Task input ::
* * * * * * *

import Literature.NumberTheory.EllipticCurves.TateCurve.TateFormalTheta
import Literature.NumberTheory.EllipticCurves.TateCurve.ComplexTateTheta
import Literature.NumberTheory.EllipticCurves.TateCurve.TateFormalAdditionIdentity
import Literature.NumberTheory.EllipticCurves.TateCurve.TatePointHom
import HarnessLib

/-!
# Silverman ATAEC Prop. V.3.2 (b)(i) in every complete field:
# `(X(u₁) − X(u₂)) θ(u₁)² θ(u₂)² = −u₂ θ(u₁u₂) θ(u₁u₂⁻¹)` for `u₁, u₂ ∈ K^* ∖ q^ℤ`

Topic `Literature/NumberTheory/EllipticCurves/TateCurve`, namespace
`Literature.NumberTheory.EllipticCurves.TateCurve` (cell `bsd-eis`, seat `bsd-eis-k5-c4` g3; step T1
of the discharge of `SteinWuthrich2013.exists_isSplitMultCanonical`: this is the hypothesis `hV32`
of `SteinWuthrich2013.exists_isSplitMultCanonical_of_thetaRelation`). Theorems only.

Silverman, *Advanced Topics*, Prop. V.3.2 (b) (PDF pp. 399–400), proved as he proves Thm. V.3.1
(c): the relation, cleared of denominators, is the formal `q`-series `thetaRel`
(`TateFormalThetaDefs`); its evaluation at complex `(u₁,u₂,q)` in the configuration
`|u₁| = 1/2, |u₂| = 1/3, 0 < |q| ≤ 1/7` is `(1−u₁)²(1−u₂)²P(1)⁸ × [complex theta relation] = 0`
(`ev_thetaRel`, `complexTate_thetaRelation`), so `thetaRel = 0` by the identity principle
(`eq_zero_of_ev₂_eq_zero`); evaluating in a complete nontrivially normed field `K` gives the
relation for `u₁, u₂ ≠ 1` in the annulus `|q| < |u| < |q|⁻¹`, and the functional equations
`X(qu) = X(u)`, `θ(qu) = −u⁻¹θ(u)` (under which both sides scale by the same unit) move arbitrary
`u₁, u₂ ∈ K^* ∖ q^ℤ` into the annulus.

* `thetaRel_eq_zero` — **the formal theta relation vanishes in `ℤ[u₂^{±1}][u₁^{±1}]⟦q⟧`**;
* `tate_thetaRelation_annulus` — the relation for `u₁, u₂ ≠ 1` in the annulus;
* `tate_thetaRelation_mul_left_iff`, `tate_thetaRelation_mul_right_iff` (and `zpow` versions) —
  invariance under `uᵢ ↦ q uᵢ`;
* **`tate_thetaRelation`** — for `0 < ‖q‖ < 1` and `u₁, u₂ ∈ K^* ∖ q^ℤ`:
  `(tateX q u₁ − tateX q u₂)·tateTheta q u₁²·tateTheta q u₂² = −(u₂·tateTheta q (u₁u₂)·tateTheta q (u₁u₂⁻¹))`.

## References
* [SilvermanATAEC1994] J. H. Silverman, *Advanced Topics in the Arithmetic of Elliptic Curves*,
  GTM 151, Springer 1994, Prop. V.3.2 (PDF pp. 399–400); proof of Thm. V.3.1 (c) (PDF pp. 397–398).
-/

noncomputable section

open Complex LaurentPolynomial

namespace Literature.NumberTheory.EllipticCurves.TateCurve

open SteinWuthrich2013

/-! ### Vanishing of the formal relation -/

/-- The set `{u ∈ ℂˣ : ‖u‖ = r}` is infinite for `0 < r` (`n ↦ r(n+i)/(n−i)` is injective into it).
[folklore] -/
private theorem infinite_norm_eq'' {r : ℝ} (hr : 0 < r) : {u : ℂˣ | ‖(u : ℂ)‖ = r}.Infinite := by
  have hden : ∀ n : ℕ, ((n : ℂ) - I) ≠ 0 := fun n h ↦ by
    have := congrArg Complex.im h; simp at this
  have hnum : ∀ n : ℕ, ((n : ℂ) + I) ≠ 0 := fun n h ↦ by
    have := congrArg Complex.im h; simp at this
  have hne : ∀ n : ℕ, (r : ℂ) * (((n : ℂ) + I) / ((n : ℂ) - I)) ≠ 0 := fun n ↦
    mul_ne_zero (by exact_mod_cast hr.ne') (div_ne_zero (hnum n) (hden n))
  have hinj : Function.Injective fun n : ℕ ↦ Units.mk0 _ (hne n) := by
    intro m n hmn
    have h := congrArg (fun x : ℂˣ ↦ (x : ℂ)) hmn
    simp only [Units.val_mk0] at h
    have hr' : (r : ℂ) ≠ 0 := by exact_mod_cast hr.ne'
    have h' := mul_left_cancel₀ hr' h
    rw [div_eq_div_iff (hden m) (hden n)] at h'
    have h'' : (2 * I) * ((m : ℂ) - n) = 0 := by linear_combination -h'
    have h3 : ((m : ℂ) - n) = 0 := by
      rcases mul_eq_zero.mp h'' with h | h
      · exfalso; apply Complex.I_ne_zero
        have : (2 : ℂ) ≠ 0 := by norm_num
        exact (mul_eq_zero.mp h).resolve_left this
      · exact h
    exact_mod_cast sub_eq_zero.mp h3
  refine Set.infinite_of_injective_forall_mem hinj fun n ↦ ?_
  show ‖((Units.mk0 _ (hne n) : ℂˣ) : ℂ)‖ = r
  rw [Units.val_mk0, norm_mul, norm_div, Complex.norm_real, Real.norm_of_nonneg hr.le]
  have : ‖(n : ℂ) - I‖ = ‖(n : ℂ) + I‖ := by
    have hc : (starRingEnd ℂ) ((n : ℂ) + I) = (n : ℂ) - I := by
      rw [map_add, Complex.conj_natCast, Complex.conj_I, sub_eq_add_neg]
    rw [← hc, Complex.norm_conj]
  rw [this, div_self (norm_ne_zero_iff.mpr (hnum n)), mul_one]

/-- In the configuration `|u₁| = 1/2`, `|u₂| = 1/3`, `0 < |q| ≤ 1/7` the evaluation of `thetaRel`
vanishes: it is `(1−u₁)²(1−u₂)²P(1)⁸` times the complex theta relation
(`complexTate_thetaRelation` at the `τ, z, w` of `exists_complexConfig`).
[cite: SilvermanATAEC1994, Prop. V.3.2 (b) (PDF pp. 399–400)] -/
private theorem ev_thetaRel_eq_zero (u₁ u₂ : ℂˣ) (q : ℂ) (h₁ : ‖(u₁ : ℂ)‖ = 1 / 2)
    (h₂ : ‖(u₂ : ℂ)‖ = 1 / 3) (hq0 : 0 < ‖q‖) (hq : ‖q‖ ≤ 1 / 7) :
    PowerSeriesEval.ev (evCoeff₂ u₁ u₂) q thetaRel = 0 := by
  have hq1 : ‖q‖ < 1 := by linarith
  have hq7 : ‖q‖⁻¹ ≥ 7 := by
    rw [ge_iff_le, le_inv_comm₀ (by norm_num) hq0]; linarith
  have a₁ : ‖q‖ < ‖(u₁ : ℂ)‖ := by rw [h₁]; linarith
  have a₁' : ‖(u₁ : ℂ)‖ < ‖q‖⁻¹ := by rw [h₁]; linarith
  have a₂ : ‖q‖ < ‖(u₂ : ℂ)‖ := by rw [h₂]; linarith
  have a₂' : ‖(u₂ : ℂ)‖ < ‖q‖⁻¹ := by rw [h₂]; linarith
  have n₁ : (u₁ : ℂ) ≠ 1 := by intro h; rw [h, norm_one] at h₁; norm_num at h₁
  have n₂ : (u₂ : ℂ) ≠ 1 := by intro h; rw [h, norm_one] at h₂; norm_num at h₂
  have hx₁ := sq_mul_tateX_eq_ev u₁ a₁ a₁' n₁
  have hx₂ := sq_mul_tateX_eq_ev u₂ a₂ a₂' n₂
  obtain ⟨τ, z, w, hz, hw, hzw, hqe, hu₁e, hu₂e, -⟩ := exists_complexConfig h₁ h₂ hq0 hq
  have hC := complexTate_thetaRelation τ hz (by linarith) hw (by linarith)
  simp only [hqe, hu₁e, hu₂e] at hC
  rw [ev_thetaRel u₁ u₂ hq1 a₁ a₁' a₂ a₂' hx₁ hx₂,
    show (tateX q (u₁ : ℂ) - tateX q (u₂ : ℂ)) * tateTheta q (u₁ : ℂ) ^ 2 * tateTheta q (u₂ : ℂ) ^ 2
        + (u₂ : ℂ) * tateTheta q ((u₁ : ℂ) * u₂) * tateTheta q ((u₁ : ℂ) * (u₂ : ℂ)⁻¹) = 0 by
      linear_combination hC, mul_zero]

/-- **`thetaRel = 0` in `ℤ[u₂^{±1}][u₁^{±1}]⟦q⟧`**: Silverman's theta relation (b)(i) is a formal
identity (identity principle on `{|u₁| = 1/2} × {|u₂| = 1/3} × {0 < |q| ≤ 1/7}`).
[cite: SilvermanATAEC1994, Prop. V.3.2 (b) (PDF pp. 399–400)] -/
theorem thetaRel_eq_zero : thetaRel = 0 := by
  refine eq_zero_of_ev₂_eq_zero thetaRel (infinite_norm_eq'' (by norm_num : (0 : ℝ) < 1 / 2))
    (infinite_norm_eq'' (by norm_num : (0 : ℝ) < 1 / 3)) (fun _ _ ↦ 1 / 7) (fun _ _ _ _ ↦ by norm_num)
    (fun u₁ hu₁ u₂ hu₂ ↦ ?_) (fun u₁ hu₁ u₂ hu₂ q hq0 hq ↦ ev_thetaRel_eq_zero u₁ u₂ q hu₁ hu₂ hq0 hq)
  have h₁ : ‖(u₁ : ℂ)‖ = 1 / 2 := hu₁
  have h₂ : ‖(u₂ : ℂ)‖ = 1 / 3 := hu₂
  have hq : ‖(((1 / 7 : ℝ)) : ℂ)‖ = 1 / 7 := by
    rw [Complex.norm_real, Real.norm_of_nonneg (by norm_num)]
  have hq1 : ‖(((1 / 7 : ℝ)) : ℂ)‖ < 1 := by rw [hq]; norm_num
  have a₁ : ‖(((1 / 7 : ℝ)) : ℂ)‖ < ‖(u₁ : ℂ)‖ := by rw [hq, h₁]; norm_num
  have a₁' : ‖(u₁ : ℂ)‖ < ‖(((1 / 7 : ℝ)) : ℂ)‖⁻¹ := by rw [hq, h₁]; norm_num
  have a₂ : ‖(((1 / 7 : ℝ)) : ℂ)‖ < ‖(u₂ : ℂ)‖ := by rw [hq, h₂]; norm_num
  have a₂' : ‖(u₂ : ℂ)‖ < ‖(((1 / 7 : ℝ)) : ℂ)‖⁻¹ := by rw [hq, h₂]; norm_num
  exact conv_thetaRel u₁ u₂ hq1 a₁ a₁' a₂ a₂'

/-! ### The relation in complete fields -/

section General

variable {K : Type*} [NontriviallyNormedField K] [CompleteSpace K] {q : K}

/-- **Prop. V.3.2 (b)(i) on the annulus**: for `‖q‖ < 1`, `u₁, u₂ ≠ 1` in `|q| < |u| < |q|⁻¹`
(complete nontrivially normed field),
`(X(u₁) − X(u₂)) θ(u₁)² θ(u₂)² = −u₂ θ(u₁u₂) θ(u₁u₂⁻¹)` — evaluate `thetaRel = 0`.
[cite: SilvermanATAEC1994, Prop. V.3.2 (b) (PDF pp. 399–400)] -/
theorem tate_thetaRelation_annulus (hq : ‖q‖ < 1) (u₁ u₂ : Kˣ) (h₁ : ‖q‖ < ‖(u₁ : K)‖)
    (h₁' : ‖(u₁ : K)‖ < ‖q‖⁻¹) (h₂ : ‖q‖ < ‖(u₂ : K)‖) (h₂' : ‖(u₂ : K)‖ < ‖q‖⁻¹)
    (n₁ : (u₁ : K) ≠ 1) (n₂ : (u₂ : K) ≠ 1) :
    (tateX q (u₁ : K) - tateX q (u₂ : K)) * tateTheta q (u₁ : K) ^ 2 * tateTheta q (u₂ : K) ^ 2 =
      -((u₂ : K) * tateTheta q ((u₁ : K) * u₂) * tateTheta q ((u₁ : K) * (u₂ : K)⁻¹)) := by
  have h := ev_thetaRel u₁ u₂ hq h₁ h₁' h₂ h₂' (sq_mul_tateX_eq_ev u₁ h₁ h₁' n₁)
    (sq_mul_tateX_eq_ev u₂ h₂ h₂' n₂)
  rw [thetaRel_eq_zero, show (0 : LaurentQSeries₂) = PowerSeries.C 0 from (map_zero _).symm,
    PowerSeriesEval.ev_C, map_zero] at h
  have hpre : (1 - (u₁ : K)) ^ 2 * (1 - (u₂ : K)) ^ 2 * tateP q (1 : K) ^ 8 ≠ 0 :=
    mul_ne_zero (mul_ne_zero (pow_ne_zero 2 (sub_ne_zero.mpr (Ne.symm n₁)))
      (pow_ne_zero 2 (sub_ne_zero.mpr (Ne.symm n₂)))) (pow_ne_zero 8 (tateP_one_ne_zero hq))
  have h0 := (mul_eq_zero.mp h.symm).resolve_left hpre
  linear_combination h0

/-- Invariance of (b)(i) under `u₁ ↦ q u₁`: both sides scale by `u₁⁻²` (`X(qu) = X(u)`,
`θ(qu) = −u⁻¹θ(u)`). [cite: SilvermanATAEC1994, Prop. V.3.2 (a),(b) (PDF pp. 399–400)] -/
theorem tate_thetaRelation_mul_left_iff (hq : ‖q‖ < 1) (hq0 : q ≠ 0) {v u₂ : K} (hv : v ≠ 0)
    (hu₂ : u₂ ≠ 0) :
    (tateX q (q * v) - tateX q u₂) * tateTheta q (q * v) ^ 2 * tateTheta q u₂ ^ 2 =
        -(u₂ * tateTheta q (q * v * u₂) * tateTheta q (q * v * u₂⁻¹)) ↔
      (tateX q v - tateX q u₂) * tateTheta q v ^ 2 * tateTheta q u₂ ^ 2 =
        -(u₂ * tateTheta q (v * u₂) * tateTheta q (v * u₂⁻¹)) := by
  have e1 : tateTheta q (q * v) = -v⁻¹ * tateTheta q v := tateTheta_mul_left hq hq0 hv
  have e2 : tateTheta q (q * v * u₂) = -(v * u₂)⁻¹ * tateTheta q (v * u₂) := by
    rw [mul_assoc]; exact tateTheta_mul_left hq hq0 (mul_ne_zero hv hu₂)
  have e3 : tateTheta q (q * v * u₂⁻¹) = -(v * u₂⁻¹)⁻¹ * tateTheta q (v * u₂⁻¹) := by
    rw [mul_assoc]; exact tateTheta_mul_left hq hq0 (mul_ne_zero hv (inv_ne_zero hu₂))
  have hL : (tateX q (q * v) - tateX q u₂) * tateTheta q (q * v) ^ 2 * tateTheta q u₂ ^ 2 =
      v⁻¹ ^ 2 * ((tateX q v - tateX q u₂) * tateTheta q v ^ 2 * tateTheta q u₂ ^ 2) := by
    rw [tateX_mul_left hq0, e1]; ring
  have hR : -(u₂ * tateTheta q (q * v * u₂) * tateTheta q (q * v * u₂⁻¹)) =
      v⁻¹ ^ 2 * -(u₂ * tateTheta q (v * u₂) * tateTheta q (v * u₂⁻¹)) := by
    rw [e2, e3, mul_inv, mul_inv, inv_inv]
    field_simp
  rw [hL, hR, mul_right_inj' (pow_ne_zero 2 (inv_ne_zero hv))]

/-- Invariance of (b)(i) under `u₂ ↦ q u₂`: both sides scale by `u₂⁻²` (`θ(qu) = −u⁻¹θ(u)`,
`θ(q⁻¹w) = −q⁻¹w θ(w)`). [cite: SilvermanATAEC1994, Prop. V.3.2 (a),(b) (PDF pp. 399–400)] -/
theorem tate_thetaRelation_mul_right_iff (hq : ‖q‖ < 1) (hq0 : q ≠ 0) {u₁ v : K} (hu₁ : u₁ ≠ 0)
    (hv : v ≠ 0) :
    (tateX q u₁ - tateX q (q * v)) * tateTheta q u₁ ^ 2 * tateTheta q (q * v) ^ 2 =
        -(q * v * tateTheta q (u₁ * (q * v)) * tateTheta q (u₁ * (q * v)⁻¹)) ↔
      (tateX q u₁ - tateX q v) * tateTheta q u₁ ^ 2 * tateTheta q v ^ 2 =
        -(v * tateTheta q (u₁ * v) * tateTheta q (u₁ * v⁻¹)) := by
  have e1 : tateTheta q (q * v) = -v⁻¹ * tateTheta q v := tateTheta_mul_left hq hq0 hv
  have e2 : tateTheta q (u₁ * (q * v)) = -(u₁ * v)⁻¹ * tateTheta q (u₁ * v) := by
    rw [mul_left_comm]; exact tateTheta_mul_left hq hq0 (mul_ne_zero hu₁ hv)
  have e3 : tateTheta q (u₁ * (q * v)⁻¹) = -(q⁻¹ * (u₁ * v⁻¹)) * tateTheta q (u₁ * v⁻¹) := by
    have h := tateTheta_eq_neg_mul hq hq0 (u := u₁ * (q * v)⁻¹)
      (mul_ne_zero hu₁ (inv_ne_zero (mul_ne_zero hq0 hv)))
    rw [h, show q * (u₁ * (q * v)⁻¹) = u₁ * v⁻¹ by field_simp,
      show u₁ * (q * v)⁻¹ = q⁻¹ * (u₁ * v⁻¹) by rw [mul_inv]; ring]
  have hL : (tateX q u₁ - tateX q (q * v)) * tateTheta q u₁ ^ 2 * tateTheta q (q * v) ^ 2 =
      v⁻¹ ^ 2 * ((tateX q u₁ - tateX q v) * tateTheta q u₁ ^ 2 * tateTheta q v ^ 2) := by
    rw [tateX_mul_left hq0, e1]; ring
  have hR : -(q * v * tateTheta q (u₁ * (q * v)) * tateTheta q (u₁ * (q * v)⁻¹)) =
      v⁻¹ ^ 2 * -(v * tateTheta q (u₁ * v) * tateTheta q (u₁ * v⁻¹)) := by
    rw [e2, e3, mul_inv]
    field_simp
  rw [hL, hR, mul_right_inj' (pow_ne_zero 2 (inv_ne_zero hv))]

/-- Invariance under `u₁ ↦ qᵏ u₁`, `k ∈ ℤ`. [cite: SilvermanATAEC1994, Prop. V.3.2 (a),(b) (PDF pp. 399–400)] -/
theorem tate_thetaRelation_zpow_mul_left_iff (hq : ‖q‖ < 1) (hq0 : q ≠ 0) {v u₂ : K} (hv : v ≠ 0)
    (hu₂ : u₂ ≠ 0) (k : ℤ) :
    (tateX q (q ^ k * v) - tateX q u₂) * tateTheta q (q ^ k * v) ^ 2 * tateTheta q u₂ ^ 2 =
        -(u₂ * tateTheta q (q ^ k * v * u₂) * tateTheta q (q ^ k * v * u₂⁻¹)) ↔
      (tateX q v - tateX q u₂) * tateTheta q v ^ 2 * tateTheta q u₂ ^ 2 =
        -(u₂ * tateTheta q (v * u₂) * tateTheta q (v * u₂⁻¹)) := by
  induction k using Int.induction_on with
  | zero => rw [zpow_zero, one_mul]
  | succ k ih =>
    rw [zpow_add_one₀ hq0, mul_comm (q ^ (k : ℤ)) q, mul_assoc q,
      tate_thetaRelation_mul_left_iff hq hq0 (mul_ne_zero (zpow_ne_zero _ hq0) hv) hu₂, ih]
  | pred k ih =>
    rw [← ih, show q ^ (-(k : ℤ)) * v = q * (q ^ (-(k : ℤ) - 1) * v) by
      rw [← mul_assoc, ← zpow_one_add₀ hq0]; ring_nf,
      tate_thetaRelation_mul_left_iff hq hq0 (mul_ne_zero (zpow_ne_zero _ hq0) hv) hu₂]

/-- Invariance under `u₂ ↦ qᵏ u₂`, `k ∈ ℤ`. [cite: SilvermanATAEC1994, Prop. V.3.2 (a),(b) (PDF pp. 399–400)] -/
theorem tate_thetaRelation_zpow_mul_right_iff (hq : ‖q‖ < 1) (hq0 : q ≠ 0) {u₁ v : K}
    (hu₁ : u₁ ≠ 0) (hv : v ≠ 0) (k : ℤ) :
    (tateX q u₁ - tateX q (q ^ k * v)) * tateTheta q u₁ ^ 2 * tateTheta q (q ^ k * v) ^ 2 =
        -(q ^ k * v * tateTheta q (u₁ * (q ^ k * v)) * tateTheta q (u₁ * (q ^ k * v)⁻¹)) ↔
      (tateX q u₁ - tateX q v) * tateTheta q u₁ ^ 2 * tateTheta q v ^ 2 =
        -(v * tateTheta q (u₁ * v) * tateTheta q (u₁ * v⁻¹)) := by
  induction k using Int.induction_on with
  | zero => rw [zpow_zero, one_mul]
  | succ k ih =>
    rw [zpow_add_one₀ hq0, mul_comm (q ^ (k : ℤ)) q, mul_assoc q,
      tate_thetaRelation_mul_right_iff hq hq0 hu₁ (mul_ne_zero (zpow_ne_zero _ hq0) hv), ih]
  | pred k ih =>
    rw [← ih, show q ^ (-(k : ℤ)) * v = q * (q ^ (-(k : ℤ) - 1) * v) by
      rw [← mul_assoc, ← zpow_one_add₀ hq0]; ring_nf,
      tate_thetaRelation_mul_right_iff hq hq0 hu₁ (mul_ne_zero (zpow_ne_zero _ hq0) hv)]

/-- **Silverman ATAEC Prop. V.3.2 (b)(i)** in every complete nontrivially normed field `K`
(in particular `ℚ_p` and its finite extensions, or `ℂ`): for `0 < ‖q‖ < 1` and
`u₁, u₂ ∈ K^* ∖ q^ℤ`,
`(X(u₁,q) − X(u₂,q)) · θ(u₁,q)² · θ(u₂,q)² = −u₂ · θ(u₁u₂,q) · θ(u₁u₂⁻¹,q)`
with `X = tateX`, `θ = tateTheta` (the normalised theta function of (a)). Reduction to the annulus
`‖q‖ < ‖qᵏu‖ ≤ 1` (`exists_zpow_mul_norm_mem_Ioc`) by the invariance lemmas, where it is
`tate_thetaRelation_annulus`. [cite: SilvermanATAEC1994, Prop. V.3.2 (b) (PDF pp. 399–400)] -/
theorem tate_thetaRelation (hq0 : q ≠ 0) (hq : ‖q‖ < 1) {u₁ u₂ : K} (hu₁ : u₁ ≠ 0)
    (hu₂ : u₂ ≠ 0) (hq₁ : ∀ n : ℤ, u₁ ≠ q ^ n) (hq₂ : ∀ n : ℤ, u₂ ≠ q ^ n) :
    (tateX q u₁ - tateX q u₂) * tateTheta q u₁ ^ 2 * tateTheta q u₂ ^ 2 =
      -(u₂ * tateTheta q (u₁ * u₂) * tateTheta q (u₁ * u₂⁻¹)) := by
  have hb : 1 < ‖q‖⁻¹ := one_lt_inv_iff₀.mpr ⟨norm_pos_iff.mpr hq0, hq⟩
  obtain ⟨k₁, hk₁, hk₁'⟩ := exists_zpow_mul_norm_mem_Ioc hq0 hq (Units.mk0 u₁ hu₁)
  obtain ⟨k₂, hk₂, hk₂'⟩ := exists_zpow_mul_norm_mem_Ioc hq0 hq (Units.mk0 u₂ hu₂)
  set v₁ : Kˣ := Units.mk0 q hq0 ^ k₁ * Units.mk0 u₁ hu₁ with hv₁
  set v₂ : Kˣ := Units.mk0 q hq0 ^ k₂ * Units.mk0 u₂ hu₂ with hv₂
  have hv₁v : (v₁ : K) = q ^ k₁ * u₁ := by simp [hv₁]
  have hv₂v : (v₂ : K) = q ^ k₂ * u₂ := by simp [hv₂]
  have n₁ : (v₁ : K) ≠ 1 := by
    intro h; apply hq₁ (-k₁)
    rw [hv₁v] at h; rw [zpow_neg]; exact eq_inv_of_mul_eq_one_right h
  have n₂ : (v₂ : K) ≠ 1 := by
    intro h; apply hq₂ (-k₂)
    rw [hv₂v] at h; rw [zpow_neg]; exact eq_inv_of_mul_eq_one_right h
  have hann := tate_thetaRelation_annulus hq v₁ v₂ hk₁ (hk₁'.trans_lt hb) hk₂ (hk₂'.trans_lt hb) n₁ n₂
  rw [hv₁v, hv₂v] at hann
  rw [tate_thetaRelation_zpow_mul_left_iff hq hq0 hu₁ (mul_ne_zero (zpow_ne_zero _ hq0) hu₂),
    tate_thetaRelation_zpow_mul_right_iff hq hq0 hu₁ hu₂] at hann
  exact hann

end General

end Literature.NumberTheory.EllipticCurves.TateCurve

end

* * * * * * *

Action item :: In the entries above, count the lines that contain the string "obtain" and reply with the number only.

Solution to this task :: 3